[Dataset entries]
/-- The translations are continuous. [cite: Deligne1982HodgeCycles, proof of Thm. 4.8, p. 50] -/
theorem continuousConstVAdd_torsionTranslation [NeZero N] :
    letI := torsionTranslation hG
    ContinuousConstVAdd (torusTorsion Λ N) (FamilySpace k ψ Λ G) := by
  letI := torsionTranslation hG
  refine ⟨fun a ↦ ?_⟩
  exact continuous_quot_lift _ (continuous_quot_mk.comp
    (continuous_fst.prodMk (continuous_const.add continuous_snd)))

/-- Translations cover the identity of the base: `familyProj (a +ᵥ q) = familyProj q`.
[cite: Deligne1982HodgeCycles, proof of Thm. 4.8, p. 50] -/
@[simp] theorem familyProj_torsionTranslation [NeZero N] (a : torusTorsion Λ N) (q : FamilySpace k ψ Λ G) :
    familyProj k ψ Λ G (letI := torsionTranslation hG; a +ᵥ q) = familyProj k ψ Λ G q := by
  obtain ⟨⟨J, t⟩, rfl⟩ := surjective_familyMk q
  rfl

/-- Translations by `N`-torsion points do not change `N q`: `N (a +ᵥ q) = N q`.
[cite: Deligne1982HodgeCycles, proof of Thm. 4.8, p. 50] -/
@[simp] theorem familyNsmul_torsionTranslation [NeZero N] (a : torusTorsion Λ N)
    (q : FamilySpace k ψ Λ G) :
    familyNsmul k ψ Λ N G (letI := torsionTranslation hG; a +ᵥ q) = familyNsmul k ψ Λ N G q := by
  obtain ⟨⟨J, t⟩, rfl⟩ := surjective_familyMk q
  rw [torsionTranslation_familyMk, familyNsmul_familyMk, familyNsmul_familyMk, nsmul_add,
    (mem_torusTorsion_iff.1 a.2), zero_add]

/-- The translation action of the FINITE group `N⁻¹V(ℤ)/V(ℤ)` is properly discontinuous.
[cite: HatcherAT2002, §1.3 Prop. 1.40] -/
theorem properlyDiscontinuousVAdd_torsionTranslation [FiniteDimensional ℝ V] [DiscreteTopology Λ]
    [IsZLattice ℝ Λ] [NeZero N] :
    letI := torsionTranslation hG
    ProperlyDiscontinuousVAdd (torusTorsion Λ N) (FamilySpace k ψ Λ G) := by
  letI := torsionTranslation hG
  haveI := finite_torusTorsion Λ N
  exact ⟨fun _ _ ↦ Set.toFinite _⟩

To do => Check each line of the records for the word "NeZero" and extract those that contain it.

Task result =>
theorem continuousConstVAdd_torsionTranslation [NeZero N] :
@[simp] theorem familyProj_torsionTranslation [NeZero N] (a : torusTorsion Λ N) (q : FamilySpace k ψ Λ G) :
@[simp] theorem familyNsmul_torsionTranslation [NeZero N] (a : torusTorsion Λ N)
    [IsZLattice ℝ Λ] [NeZero N] :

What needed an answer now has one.